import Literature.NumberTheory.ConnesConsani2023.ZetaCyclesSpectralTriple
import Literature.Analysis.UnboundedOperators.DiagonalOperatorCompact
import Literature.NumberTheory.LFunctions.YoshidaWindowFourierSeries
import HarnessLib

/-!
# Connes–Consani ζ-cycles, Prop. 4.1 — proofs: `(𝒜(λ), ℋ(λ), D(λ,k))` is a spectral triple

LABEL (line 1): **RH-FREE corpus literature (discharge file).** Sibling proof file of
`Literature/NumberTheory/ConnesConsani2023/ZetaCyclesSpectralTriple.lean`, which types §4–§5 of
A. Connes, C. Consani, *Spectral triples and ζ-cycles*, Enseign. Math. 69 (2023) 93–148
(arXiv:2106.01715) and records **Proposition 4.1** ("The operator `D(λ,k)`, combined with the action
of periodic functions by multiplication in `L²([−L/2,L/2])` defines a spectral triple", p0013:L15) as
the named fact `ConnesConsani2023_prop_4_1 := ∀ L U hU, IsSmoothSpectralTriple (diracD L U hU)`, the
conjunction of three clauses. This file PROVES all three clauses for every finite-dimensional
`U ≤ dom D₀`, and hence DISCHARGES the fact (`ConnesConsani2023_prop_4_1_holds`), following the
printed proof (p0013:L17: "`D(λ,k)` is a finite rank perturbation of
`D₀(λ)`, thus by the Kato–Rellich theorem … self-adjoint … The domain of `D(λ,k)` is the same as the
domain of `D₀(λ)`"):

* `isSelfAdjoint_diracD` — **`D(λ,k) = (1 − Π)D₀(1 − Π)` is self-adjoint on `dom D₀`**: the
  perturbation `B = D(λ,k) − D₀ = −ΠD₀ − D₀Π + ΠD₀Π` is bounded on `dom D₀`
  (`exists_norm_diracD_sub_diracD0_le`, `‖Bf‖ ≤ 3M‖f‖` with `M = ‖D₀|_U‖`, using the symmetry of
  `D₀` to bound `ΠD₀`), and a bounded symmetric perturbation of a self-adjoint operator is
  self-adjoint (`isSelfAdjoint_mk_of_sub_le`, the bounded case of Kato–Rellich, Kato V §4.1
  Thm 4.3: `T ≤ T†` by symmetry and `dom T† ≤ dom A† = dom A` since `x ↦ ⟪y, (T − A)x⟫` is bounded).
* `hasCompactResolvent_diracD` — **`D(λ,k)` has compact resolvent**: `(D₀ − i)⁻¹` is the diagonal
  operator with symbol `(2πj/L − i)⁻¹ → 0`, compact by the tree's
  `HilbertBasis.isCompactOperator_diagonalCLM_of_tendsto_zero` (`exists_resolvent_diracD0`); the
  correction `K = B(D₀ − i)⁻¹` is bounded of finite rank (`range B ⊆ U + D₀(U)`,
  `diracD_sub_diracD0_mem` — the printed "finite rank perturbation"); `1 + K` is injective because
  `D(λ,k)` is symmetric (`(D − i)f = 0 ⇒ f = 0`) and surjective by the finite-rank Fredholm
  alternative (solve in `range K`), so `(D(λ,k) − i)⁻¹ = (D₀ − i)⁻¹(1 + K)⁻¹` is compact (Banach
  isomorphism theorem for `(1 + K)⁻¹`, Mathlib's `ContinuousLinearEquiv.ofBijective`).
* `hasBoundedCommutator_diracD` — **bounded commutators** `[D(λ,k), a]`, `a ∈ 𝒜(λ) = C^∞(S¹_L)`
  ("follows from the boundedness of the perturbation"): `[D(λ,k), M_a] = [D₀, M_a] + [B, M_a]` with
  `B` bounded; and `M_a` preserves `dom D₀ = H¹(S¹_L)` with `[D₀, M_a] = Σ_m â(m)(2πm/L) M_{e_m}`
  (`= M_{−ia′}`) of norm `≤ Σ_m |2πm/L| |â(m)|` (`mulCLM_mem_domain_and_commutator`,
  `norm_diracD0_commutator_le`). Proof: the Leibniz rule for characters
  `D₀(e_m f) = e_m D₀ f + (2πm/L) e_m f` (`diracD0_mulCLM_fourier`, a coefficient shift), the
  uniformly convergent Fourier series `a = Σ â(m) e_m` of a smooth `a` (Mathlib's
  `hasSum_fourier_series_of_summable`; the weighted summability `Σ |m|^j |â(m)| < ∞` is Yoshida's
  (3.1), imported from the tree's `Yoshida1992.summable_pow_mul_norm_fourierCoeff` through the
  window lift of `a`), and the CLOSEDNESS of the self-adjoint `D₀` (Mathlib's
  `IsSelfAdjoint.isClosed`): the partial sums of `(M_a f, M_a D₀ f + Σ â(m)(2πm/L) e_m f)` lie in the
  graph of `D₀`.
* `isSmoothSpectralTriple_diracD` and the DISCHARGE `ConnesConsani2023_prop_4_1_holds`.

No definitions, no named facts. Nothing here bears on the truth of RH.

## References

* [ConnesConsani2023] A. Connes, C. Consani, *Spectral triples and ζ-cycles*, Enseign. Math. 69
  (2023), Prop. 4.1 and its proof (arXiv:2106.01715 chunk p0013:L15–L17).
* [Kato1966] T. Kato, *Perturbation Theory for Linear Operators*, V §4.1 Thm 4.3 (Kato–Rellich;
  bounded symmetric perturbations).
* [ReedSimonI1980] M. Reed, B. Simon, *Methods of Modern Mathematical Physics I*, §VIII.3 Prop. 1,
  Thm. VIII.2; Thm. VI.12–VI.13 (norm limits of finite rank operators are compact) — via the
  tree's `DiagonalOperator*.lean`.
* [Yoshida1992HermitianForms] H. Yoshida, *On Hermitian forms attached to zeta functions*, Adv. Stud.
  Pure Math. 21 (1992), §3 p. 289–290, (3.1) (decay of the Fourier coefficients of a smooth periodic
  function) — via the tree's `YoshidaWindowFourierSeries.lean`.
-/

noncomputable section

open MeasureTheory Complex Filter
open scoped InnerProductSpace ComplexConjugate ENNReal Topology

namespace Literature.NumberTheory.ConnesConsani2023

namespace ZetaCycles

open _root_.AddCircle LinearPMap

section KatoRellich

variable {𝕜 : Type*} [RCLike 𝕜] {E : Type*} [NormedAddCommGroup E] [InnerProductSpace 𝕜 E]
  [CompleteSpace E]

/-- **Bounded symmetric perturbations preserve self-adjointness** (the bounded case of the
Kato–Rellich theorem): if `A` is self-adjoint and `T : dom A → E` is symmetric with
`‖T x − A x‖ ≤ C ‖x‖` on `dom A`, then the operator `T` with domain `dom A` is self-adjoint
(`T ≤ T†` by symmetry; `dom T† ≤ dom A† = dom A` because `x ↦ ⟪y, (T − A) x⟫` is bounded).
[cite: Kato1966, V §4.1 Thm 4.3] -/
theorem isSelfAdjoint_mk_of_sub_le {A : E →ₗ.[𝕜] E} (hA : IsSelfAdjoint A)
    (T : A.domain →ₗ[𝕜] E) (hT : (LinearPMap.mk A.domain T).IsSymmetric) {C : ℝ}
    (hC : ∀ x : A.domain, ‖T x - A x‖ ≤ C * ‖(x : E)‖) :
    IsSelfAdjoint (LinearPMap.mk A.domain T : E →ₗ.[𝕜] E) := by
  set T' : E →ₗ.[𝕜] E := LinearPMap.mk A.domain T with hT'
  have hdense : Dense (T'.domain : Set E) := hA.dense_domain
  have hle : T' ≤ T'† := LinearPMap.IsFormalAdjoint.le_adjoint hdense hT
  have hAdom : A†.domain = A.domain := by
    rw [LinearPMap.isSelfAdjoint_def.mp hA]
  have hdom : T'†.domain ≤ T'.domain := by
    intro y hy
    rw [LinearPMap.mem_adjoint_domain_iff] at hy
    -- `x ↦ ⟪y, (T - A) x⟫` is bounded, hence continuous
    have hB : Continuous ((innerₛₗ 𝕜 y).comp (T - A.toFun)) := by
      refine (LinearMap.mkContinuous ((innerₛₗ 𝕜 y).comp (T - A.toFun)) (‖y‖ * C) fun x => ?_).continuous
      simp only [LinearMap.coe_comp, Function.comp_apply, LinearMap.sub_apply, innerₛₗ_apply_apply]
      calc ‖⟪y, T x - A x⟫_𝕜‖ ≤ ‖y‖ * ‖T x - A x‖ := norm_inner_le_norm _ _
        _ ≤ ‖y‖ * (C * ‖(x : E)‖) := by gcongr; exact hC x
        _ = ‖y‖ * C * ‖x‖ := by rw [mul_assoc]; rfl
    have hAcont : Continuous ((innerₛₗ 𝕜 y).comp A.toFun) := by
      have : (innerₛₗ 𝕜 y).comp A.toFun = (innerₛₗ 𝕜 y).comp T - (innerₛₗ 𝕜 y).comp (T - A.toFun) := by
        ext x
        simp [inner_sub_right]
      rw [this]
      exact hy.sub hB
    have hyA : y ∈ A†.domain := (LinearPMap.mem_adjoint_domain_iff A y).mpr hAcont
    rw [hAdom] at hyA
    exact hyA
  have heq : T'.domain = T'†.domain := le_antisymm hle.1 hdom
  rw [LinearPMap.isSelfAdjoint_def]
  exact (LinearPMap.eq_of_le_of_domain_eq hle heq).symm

----

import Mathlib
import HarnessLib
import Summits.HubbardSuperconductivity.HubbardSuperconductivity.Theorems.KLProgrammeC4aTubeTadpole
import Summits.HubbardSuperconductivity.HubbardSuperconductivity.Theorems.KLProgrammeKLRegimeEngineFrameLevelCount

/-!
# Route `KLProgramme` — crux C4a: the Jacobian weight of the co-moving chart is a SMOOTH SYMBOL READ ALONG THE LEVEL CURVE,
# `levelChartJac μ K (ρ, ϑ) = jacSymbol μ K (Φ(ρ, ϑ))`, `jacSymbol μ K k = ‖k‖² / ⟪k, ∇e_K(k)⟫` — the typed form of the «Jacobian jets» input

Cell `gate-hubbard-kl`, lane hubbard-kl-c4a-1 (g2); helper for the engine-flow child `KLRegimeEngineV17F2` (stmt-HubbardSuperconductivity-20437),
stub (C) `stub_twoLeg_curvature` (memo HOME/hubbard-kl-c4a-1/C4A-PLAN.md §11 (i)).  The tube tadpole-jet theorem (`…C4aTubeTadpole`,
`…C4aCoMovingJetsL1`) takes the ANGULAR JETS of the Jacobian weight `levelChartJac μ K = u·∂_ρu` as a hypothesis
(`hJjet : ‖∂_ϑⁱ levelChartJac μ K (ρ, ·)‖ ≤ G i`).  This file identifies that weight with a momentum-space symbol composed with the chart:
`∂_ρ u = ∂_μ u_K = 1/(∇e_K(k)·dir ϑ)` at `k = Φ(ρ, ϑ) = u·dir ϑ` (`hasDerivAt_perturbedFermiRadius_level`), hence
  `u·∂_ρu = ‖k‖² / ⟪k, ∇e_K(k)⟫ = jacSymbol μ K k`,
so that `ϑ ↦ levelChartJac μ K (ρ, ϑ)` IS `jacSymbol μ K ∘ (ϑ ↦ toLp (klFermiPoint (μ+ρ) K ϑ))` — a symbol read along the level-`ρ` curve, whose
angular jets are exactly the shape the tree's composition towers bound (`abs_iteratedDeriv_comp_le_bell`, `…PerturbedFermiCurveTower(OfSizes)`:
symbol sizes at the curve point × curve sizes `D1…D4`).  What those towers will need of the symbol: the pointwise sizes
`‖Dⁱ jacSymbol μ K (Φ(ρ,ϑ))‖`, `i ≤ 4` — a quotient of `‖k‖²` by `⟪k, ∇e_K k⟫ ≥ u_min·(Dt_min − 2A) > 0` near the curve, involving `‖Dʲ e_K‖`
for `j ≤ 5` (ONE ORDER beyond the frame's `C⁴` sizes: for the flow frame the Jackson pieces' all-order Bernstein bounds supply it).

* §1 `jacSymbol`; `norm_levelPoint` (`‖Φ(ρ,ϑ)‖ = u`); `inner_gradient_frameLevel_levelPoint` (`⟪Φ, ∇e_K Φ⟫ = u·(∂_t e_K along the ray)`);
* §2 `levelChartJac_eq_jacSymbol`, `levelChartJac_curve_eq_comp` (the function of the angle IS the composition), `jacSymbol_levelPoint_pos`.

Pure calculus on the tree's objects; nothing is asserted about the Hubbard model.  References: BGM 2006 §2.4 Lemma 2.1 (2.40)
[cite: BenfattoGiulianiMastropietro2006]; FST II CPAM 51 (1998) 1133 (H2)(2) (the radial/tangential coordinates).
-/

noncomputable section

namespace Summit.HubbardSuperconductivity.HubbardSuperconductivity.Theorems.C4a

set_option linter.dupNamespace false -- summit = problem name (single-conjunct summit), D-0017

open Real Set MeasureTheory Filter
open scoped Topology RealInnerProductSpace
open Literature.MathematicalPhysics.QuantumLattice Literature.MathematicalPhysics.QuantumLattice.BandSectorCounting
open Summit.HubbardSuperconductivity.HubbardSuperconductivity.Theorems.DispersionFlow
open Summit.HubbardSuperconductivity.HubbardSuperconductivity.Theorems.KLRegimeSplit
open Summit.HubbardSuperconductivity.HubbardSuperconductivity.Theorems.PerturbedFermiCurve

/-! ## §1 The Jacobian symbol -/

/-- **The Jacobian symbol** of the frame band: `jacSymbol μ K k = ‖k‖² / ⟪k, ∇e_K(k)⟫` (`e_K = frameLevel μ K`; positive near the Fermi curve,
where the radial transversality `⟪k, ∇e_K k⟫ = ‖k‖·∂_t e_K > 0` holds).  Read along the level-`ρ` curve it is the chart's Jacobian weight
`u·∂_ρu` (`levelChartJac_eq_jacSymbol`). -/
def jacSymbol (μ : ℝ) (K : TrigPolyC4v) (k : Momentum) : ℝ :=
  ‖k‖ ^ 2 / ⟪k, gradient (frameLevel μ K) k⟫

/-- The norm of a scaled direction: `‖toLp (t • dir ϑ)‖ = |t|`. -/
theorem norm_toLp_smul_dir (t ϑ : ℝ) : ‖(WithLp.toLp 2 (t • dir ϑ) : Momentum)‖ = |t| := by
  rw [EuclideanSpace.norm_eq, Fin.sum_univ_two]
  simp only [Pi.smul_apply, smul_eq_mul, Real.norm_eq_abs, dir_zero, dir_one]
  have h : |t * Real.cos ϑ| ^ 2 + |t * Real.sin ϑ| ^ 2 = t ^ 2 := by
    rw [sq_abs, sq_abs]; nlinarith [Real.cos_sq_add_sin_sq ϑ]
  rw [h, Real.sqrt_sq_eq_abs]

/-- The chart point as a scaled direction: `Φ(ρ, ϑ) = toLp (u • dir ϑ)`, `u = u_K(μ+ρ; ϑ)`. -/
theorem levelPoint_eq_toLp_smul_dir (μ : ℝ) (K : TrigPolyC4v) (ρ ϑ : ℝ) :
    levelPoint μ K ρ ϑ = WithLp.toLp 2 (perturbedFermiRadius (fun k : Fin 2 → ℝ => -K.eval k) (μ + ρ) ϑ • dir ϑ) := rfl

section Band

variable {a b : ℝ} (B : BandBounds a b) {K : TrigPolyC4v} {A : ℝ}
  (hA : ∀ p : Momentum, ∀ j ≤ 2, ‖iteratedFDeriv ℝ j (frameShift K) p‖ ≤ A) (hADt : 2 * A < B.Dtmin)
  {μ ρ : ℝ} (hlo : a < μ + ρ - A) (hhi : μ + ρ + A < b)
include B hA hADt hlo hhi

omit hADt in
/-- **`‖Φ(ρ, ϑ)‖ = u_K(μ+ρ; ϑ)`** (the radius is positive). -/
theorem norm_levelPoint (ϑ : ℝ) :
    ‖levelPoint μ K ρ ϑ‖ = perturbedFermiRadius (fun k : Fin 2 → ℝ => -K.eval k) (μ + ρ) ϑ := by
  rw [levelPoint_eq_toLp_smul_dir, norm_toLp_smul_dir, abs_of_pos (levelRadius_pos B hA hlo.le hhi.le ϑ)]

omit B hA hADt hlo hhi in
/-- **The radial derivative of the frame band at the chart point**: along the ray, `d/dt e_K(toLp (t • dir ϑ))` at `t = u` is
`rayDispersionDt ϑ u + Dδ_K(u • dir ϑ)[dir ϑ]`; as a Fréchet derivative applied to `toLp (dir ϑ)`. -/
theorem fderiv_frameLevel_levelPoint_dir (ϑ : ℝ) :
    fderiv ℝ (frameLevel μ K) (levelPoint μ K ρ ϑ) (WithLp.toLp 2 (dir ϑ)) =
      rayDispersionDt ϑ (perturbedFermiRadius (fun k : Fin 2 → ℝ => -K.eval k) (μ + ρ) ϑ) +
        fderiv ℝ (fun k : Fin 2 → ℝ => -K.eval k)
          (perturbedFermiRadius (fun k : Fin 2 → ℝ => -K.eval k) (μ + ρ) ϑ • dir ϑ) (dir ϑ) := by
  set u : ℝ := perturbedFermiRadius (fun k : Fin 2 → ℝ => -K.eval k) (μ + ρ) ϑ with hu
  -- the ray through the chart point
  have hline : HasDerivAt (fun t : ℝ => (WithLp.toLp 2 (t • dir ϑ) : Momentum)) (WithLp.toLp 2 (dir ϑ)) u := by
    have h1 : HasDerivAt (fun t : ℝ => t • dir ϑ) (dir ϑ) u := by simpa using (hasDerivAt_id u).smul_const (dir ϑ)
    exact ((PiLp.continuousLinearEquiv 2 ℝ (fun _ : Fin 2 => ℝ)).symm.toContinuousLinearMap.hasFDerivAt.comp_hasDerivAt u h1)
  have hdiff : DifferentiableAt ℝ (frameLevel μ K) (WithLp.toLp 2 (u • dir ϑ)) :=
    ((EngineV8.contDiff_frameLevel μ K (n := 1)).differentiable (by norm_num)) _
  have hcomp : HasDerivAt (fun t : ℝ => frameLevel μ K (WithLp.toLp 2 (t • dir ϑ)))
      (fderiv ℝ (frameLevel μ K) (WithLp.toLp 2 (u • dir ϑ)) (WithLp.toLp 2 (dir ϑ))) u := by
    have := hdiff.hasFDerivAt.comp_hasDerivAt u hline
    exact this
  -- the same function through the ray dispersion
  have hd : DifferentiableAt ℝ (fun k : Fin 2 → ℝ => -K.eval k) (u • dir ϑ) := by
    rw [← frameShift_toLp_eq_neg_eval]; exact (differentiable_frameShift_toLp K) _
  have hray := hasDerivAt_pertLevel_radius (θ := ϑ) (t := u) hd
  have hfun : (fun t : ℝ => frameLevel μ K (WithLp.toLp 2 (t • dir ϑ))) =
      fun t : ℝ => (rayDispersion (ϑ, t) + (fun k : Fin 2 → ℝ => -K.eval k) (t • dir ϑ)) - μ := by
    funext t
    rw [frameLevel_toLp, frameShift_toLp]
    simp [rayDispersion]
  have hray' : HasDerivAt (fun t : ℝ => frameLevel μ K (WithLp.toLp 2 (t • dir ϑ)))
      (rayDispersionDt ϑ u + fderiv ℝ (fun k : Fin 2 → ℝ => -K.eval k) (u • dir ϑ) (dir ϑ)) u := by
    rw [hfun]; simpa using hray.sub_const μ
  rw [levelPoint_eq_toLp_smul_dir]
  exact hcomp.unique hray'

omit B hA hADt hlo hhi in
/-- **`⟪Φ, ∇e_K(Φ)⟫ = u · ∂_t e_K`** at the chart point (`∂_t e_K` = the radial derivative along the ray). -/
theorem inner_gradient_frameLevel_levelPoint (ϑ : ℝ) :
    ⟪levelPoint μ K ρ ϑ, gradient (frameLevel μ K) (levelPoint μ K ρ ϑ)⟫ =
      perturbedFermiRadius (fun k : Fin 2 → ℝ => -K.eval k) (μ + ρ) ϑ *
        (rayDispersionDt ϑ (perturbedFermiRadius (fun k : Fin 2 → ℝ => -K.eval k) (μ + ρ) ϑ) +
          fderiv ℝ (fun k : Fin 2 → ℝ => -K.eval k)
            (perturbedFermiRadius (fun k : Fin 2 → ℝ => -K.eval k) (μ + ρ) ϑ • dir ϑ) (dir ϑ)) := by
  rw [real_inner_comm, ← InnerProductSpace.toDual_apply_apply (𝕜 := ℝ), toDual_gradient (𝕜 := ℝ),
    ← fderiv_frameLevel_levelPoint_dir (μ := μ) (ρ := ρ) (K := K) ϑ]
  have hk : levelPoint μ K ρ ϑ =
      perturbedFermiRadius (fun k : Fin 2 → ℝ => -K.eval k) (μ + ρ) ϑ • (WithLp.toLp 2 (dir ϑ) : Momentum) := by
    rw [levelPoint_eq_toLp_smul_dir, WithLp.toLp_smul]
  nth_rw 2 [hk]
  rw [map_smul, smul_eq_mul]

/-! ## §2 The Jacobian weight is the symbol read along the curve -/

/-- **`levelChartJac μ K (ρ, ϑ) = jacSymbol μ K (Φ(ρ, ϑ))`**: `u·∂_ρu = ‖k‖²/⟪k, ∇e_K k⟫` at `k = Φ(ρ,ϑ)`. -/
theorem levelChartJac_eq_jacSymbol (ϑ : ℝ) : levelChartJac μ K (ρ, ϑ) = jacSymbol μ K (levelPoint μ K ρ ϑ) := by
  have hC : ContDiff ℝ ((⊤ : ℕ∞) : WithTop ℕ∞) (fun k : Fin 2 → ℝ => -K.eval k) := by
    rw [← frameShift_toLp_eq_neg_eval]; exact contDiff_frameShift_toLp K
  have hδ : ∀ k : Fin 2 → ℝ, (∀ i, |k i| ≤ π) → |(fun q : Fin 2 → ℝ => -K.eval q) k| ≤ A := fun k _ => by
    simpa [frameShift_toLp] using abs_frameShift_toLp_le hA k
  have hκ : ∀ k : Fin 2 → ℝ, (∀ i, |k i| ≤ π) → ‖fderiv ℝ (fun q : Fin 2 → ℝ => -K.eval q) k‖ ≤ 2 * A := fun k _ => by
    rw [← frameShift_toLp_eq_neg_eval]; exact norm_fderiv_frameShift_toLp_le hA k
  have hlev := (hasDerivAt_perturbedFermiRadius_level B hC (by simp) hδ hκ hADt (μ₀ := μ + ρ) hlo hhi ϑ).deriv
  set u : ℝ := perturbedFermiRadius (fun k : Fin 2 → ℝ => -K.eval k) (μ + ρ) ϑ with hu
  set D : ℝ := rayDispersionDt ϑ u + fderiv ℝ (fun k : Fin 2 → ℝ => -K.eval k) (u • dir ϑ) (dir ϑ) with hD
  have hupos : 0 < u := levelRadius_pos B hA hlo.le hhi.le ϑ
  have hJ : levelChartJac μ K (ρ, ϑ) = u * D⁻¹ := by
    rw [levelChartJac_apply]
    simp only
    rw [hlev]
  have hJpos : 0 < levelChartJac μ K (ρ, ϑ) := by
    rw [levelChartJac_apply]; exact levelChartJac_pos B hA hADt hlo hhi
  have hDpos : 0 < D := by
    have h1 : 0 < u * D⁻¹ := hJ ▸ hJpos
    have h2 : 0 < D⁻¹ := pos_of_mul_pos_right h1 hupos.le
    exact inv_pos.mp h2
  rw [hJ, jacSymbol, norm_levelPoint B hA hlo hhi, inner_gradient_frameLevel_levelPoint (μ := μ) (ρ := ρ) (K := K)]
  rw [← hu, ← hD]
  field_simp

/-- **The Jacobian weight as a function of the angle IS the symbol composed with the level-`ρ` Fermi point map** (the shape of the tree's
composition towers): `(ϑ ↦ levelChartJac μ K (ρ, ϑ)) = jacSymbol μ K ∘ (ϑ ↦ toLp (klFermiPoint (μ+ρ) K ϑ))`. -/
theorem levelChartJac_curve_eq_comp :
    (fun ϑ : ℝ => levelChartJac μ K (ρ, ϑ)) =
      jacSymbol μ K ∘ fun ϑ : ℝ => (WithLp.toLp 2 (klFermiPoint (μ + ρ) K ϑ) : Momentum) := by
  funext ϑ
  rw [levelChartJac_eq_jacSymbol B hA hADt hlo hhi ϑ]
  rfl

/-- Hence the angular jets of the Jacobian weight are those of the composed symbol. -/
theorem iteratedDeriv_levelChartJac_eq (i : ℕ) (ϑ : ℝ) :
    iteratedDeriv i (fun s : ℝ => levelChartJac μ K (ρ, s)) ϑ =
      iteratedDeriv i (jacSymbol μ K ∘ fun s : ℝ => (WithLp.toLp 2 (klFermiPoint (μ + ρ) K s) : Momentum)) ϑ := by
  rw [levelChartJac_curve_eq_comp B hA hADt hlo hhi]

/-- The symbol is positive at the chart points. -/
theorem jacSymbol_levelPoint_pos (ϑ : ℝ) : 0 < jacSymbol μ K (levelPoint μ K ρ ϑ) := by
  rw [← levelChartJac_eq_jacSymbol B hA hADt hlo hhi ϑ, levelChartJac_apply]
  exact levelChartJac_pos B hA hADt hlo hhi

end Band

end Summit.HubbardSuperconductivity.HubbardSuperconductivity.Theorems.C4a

----

What to work on
Once you find the string "hupos" in a line of the records, copy that line.

Solution
  have hupos : 0 < u := levelRadius_pos B hA hlo.le hhi.le ϑ
    have h2 : 0 < D⁻¹ := pos_of_mul_pos_right h1 hupos.le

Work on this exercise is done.